§ EXERCISE DESCRIPTION: The line containing "of Tate's method" marks the end: restate word for word every line from the first line of the entries below through that one.

§ DATA FOR REVIEW:
/-
Copyright (c) 2026. All rights reserved.
Released under Apache 2.0 license as described in the file LICENSE.
Authors: solo-Langlands-informed (ideation tier, family 6).
-/
import Literature.NumberTheory.PAdicHodge.LogCyclotomicCharacterNotCoboundary
import HarnessLib

/-!
# `ℂ_F`-admissible characters have logarithms that are coboundaries, and open subgroups of `Γ_F`
# contain fixators of finite extensions (Tate 1967 §3.3; Serre III-A.2, A.5–A.6)

Topic `Literature/NumberTheory/PAdicHodge`; namespace `Literature.NumberTheory.PAdicHodge`. Sequel of
`LogCyclotomicCharacterNotCoboundary` (the Galois action `gal σ` on the `ℚ_p`-normalised copy
`PadicCompletedAlgClosure F p hp` of `ℂ_F`; `[log χ] ≠ 0`). Three elementary tools of Tate's method
(Serre, *Abelian ℓ-adic representations*, III-A: the invariant of a character `φ` of `H = Gal(F̄/M)` is the
class `[log φ] ∈ H¹(H, ℂ_F) = Fun(H, ℂ_F)/{h ↦ h c − c}`, and «`φ` is `ℂ`-admissible ⇔ [log φ] = 0», A.2
Proposition 2 with A.1), in the concrete inside-`ℂ_F` form in which they are used:
* §1 `PadicCompletedAlgClosure.exists_coe_ne_zero_norm_div_sub_one_lt` — **density of `F̄` in `ℂ_F`,
  multiplicative form**: every `x ≠ 0` in `ℂ_F` is `a · v` with `a ∈ F̄^×` and `‖v − 1‖ < ε`.
* §2 ★ `PadicCompletedAlgClosure.exists_plog_eq_gal_sub_of_semiInvariant` — **the easy half of Serre's
  A.2 Proposition 2, «admissible ⇒ the class of `log φ` vanishes»**: if `x ≠ 0` and `σ x = φ(σ) x` for all
  `σ` fixing a finite `M/F`, then after enlarging `M` to a finite `M' ⊇ M` one has `‖1 − φ(σ)‖ < ε` and
  `plog φ(σ) = σ c − c` (`c = plog(x/a)`) for all `σ` fixing `M'`. (Proof: write `x = a v` by §1 and adjoin
  `a` to `M`; then `σ v / v = φ(σ)`, and `plog` is a homomorphism on `1 + 𝔪` commuting with `σ`.) No Iwasawa
  logarithm on all of `ℂ_F^×` is needed.
* §3 `exists_intermediateField_finiteDimensional_fixing_subset` — **every neighbourhood of `1` in `Γ_F`
  contains the fixator of a finite extension `M' ⊇ M`** (the Krull topology, Mathlib
  `krullTopology_mem_nhds_one_iff`, transported to the tree's `NormedAlgClosure F`): the device by which
  «for `σ` in a small open subgroup» is realised as «for `σ` fixing `M'`» throughout the inside-`ℂ_F` proof
  of Tate's theorem (continuity of the finitely many characters in play).
Use: inputs (R5) and (r3) of the relative proof of «de Rham rank-one characters of `Γ_F` are locally
algebraic» for `[F : ℚ_p] > 1` (`n = 1` conjunct of `Summit.Langlands` at ℓ-adic places of degree `> 1`).

## References
* [Tate1967] J. T. Tate, *p-divisible groups* (Driebergen 1966), Springer 1967, §3.3.
* [SerreAbelianLadic1968] J.-P. Serre, *Abelian ℓ-adic representations and elliptic curves*, Benjamin 1968, Ch. III, App. A.1–A.2 (Proposition 2), A.5–A.6.
* [FontaineOuyang2022] J.-M. Fontaine, Y. Ouyang, *Theory of p-adic Galois representations*, §3.1.
-/

noncomputable section

open NormedSpace IsUltrametricDist ValuativeRel
open scoped Topology IntermediateField

namespace Literature.NumberTheory.PAdicHodge

open Literature.NumberTheory.GaloisRepresentations
open Literature.NumberTheory.GaloisRepresentations.IsNonarchimedeanLocalField
open Literature.NumberTheory.LocalFields
open Literature.NumberTheory.Transcendental
open Field

variable {F : Type} [Field F] [ValuativeRel F] [TopologicalSpace F] [IsNonarchimedeanLocalField F]
  [CharZero F] {p : ℕ} [hprime : Fact p.Prime] (hp : valuation F p < 1)

namespace PadicCompletedAlgClosure

/-! ## §1 Density of `F̄` in `ℂ_F`, multiplicative form -/

/-- The embedding `F̄ → ℂ_F`, read on the synonym. [cite: FontaineOuyang2022, §3.1] -/
def ofAlgClosure (a : NormedAlgClosure F) : PadicCompletedAlgClosure F p hp :=
  (toC hp).symm (a : CompletedAlgClosure F)

omit [CharZero F] hprime in
/-- Unfolding: `toC (ofAlgClosure a) = ↑a`. [cite: FontaineOuyang2022, §3.1] -/
@[simp] theorem toC_ofAlgClosure (a : NormedAlgClosure F) :
    toC hp (ofAlgClosure hp a) = (a : CompletedAlgClosure F) := rfl

omit [CharZero F] hprime in
/-- `ofAlgClosure` is the ring homomorphism `F̄ → ℂ_F`. [cite: FontaineOuyang2022, §3.1] -/
theorem ofAlgClosure_eq_coeRingHom (a : NormedAlgClosure F) :
    ofAlgClosure hp a = (toC hp).symm (UniformSpace.Completion.coeRingHom a) := rfl

omit [CharZero F] hprime in
/-- `ofAlgClosure 0 = 0`. [cite: FontaineOuyang2022, §3.1] -/
@[simp] theorem ofAlgClosure_zero : ofAlgClosure hp (0 : NormedAlgClosure F) = 0 := by
  rw [ofAlgClosure_eq_coeRingHom, map_zero, map_zero]

omit [CharZero F] hprime in
/-- **`Γ_F`-equivariance of `F̄ → ℂ_F`**: `gal σ (ofAlgClosure a) = ofAlgClosure (σ • a)`.
[cite: FontaineOuyang2022, §3.1] -/
theorem gal_ofAlgClosure (σ : absoluteGaloisGroup F) (a : NormedAlgClosure F) :
    gal hp σ (ofAlgClosure hp a) = ofAlgClosure hp (σ • a) := by
  apply (toC hp).injective
  rw [toC_gal, toC_ofAlgClosure, toC_ofAlgClosure, CompletedAlgClosure.smul_coe]

/-- **`F̄` is dense in `ℂ_F`** (read on the synonym, which has the topology of `ℂ_F`). [cite: FontaineOuyang2022, §3.1] -/
theorem denseRange_ofAlgClosure : DenseRange (ofAlgClosure hp : NormedAlgClosure F → PadicCompletedAlgClosure F p hp) :=
  UniformSpace.Completion.denseRange_coe

/-- **Density, multiplicative form**: for `x ≠ 0` in `ℂ_F` and `ε > 0` there is `a ∈ F̄`, `a ≠ 0`, with
`‖x / a − 1‖ < ε` (choose `a` with `‖x − a‖ < min(‖x‖, ε‖x‖)`; then `‖a‖ = ‖x‖` by the ultrametric
inequality). [cite: SerreAbelianLadic1968, Ch. III §A.1] -/
theorem exists_coe_ne_zero_norm_div_sub_one_lt {x : PadicCompletedAlgClosure F p hp} (hx : x ≠ 0)
    {ε : ℝ} (hε : 0 < ε) :
    ∃ a : NormedAlgClosure F, ofAlgClosure hp a ≠ 0 ∧ ‖x / ofAlgClosure hp a - 1‖ < ε := by
  have hx0 : 0 < ‖x‖ := norm_pos_iff.mpr hx
  obtain ⟨a, ha⟩ := Metric.denseRange_iff.mp (denseRange_ofAlgClosure hp) x (min ‖x‖ (ε * ‖x‖))
    (lt_min hx0 (mul_pos hε hx0))
  rw [dist_eq_norm] at ha
  have ha1 : ‖x - ofAlgClosure hp a‖ < ‖x‖ := lt_of_lt_of_le ha (min_le_left _ _)
  have ha2 : ‖x - ofAlgClosure hp a‖ < ε * ‖x‖ := lt_of_lt_of_le ha (min_le_right _ _)
  -- `‖a‖ = ‖x‖`
  have hna : ‖ofAlgClosure hp a‖ = ‖x‖ := by
    have h' : ‖x + -ofAlgClosure hp a‖ < max ‖x‖ ‖-ofAlgClosure hp a‖ := by
      rw [← sub_eq_add_neg]; exact lt_of_lt_of_le ha1 (le_max_left _ _)
    have h := norm_eq_of_add_norm_lt_max h'
    rw [norm_neg] at h
    exact h.symm
  have ha0 : ofAlgClosure hp a ≠ 0 := by
    intro h0; rw [h0, norm_zero] at hna; exact hx0.ne hna
  refine ⟨a, ha0, ?_⟩
  have hdiv : x / ofAlgClosure hp a - 1 = (x - ofAlgClosure hp a) / ofAlgClosure hp a := by
    field_simp
  rw [hdiv, norm_div, hna, div_lt_iff₀ hx0]
  exact ha2

/-! ## §2 Admissible ⇒ `[log φ] = 0` -/

/-- If `‖w − 1‖ < 1` then `‖w‖ = 1` (ultrametric). [cite: SerreAbelianLadic1968, Ch. III §A.1] -/
theorem norm_eq_one_of_norm_sub_one_lt {w : PadicCompletedAlgClosure F p hp} (hw : ‖w - 1‖ < 1) : ‖w‖ = 1 := by
  have h : w = (w - 1) + 1 := by ring
  have hne : ‖w - 1‖ ≠ ‖(1 : PadicCompletedAlgClosure F p hp)‖ := by rw [norm_one]; exact hw.ne
  rw [h, norm_add_eq_max_of_norm_ne_norm hne, norm_one, max_eq_right hw.le]

/-- ★ **Admissible ⇒ the class of `log φ` vanishes** (the easy half of Serre III-A.2 Proposition 2, inside
`ℂ_F`). Let `M ⊆ F̄` be finite over `F`, `x ∈ ℂ_F` non-zero and `φ : Γ_F → ℂ_F` with `σ x = φ(σ)·x` for every
`σ` fixing `M` pointwise. Then for every `0 < ε ≤ 1` there are a finite `M' ⊇ M` and `c ∈ ℂ_F` such that for
every `σ` fixing `M'`: `‖1 − φ(σ)‖ < ε` and `plog φ(σ) = σ(c) − c`. (Write `x = a·v`, `a ∈ F̄^×`, `‖v − 1‖ < ε`
by density; on the fixator of `M' = M·F(a)`, `σ v = φ(σ) v`, so `φ(σ) = σ(v)/v` is `ε`-close to `1` and
`plog φ(σ) = σ(plog v) − plog v`.) [cite: SerreAbelianLadic1968, Ch. III §A.2 Proposition 2] [cite: Tate1967, §3.3] -/
theorem exists_plog_eq_gal_sub_of_semiInvariant (M : IntermediateField F (NormedAlgClosure F))
    [FiniteDimensional F M] {x : PadicCompletedAlgClosure F p hp} (hx : x ≠ 0)
    {φ : absoluteGaloisGroup F → PadicCompletedAlgClosure F p hp}
    (hφ : ∀ σ : absoluteGaloisGroup F, (∀ y ∈ M, σ • y = y) → gal hp σ x = φ σ * x)
    {ε : ℝ} (hε : 0 < ε) (hε1 : ε ≤ 1) :
    ∃ M' : IntermediateField F (NormedAlgClosure F), M ≤ M' ∧ FiniteDimensional F M' ∧
      ∃ c : PadicCompletedAlgClosure F p hp, ∀ σ : absoluteGaloisGroup F, (∀ y ∈ M', σ • y = y) →
        ‖1 - φ σ‖ < ε ∧ PadicExp.plog (φ σ) = gal hp σ c - c := by
  obtain ⟨a, ha0, hav⟩ := exists_coe_ne_zero_norm_div_sub_one_lt hp hx hε
  set v : PadicCompletedAlgClosure F p hp := x / ofAlgClosure hp a with hv
  have hv1 : ‖v - 1‖ < 1 := lt_of_lt_of_le hav hε1
  have hnv : ‖v‖ = 1 := norm_eq_one_of_norm_sub_one_lt hp hv1
  have hv0 : v ≠ 0 := norm_pos_iff.mp (by rw [hnv]; exact one_pos)
  -- `M' = M ⊔ F(a)`
  have haint : IsIntegral F a := (Algebra.IsAlgebraic.isAlgebraic (R := F) a).isIntegral
  haveI : FiniteDimensional F F⟮a⟯ := IntermediateField.adjoin.finiteDimensional haint
  refine ⟨M ⊔ F⟮a⟯, le_sup_left, IntermediateField.finiteDimensional_sup M F⟮a⟯, PadicExp.plog v,
    fun σ hσ => ?_⟩
  have hσM : ∀ y ∈ M, σ • y = y := fun y hy => hσ y ((le_sup_left : M ≤ M ⊔ F⟮a⟯) hy)
  have hσa : σ • a = a :=
    hσ a ((le_sup_right : F⟮a⟯ ≤ M ⊔ F⟮a⟯) (IntermediateField.mem_adjoin_simple_self F a))
  -- `σ v = φ(σ) v`
  have hgv : gal hp σ v = φ σ * v := by
    rw [hv, map_div₀, gal_ofAlgClosure, hσa, hφ σ hσM, mul_div_assoc]
  have hφσ : φ σ = gal hp σ v / v := by rw [hgv, mul_div_cancel_right₀ _ hv0]
  -- `‖1 − φ σ‖ < ε`
  have hg1 : ‖1 - gal hp σ v‖ = ‖v - 1‖ := by
    rw [show (1 : PadicCompletedAlgClosure F p hp) - gal hp σ v = gal hp σ (1 - v) by
      rw [map_sub, map_one], norm_gal, ← norm_neg, neg_sub]
  have hsmall : ‖1 - φ σ‖ < ε := by
    have h1 : 1 - φ σ = ((1 - gal hp σ v) - (1 - v)) / v := by
      rw [hφσ]; field_simp; ring
    rw [h1, norm_div, hnv, div_one, sub_eq_add_neg]
    refine lt_of_le_of_lt (norm_add_le_max _ _) (max_lt ?_ ?_)
    · rw [hg1]; exact hav
    · rw [norm_neg, ← norm_neg, neg_sub]; exact hav
  refine ⟨hsmall, ?_⟩
  -- `plog φ(σ) = plog (σ v) − plog v = σ (plog v) − plog v`
  have hinv1 : ‖1 - v⁻¹‖ < 1 := by
    have h1 : 1 - v⁻¹ = (v - 1) / v := by field_simp
    rwa [h1, norm_div, hnv, div_one]
  have h1v : ‖1 - v‖ < 1 := by rw [← norm_neg, neg_sub]; exact hv1
  rw [hφσ, div_eq_mul_inv, PadicExp.plog_mul (ℓ := p) (by rw [hg1]; exact hv1) hinv1,
    PadicExp.plog_inv (ℓ := p) h1v, gal_plog hp σ h1v, sub_eq_add_neg]

/-! ## §3 Open subgroups of `Γ_F` contain fixators of finite extensions -/

omit [ValuativeRel F] [TopologicalSpace F] [IsNonarchimedeanLocalField F] [CharZero F] hprime in
/-- **Every neighbourhood of `1` in `Γ_F` contains the pointwise fixator of a finite extension `M' ⊇ M`**
(Krull topology: Mathlib `krullTopology_mem_nhds_one_iff` on `Gal(F̄/F)`, transported to the tree's synonym
`NormedAlgClosure F` of `F̄` and joined with `M`). [cite: NeukirchANT1999, Ch. IV §1] -/
theorem _root_.Literature.NumberTheory.PAdicHodge.exists_intermediateField_finiteDimensional_fixing_subset
    {F : Type} [Field F] [ValuativeRel F] [TopologicalSpace F] [IsNonarchimedeanLocalField F]
    (M : IntermediateField F (NormedAlgClosure F)) [FiniteDimensional F M]
    {s : Set (absoluteGaloisGroup F)} (hs : s ∈ 𝓝 (1 : absoluteGaloisGroup F)) :
    ∃ M' : IntermediateField F (NormedAlgClosure F), M ≤ M' ∧ FiniteDimensional F M' ∧
      ∀ σ : absoluteGaloisGroup F, (∀ y ∈ M', σ • y = y) → σ ∈ s := by
  have hs' : s ∈ 𝓝 (1 : AlgebraicClosure F ≃ₐ[F] AlgebraicClosure F) := hs
  obtain ⟨E, hEfd, hEs⟩ := (krullTopology_mem_nhds_one_iff F (AlgebraicClosure F) s).mp hs'
  -- transport `E` to the synonym `NormedAlgClosure F`
  set f : AlgebraicClosure F →ₐ[F] NormedAlgClosure F :=
    (NormedAlgClosure.toAlgClosure (F := F)).symm.toAlgHom with hf
  set E' : IntermediateField F (NormedAlgClosure F) := E.map f with hE'
  haveI : FiniteDimensional F E' := LinearEquiv.finiteDimensional (IntermediateField.equivMap E f).toLinearEquiv
  refine ⟨M ⊔ E', le_sup_left, IntermediateField.finiteDimensional_sup M E', fun σ hσ => hEs ?_⟩
  rw [SetLike.mem_coe, IntermediateField.mem_fixingSubgroup_iff]
  intro x hx
  have hmem : f x ∈ M ⊔ E' := (le_sup_right : E' ≤ M ⊔ E') ((IntermediateField.mem_map (S := E)).mpr ⟨x, hx, rfl⟩)
  have h := hσ (f x) hmem
  -- `σ • f x = f (σ x)` (everything is the identity map)
  exact h

end PadicCompletedAlgClosure

end Literature.NumberTheory.PAdicHodge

§ OUTPUT BELOW:
/-
Copyright (c) 2026. All rights reserved.
Released under Apache 2.0 license as described in the file LICENSE.
Authors: solo-Langlands-informed (ideation tier, family 6).
-/
import Literature.NumberTheory.PAdicHodge.LogCyclotomicCharacterNotCoboundary
import HarnessLib

/-!
# `ℂ_F`-admissible characters have logarithms that are coboundaries, and open subgroups of `Γ_F`
# contain fixators of finite extensions (Tate 1967 §3.3; Serre III-A.2, A.5–A.6)

Topic `Literature/NumberTheory/PAdicHodge`; namespace `Literature.NumberTheory.PAdicHodge`. Sequel of
`LogCyclotomicCharacterNotCoboundary` (the Galois action `gal σ` on the `ℚ_p`-normalised copy
`PadicCompletedAlgClosure F p hp` of `ℂ_F`; `[log χ] ≠ 0`). Three elementary tools of Tate's method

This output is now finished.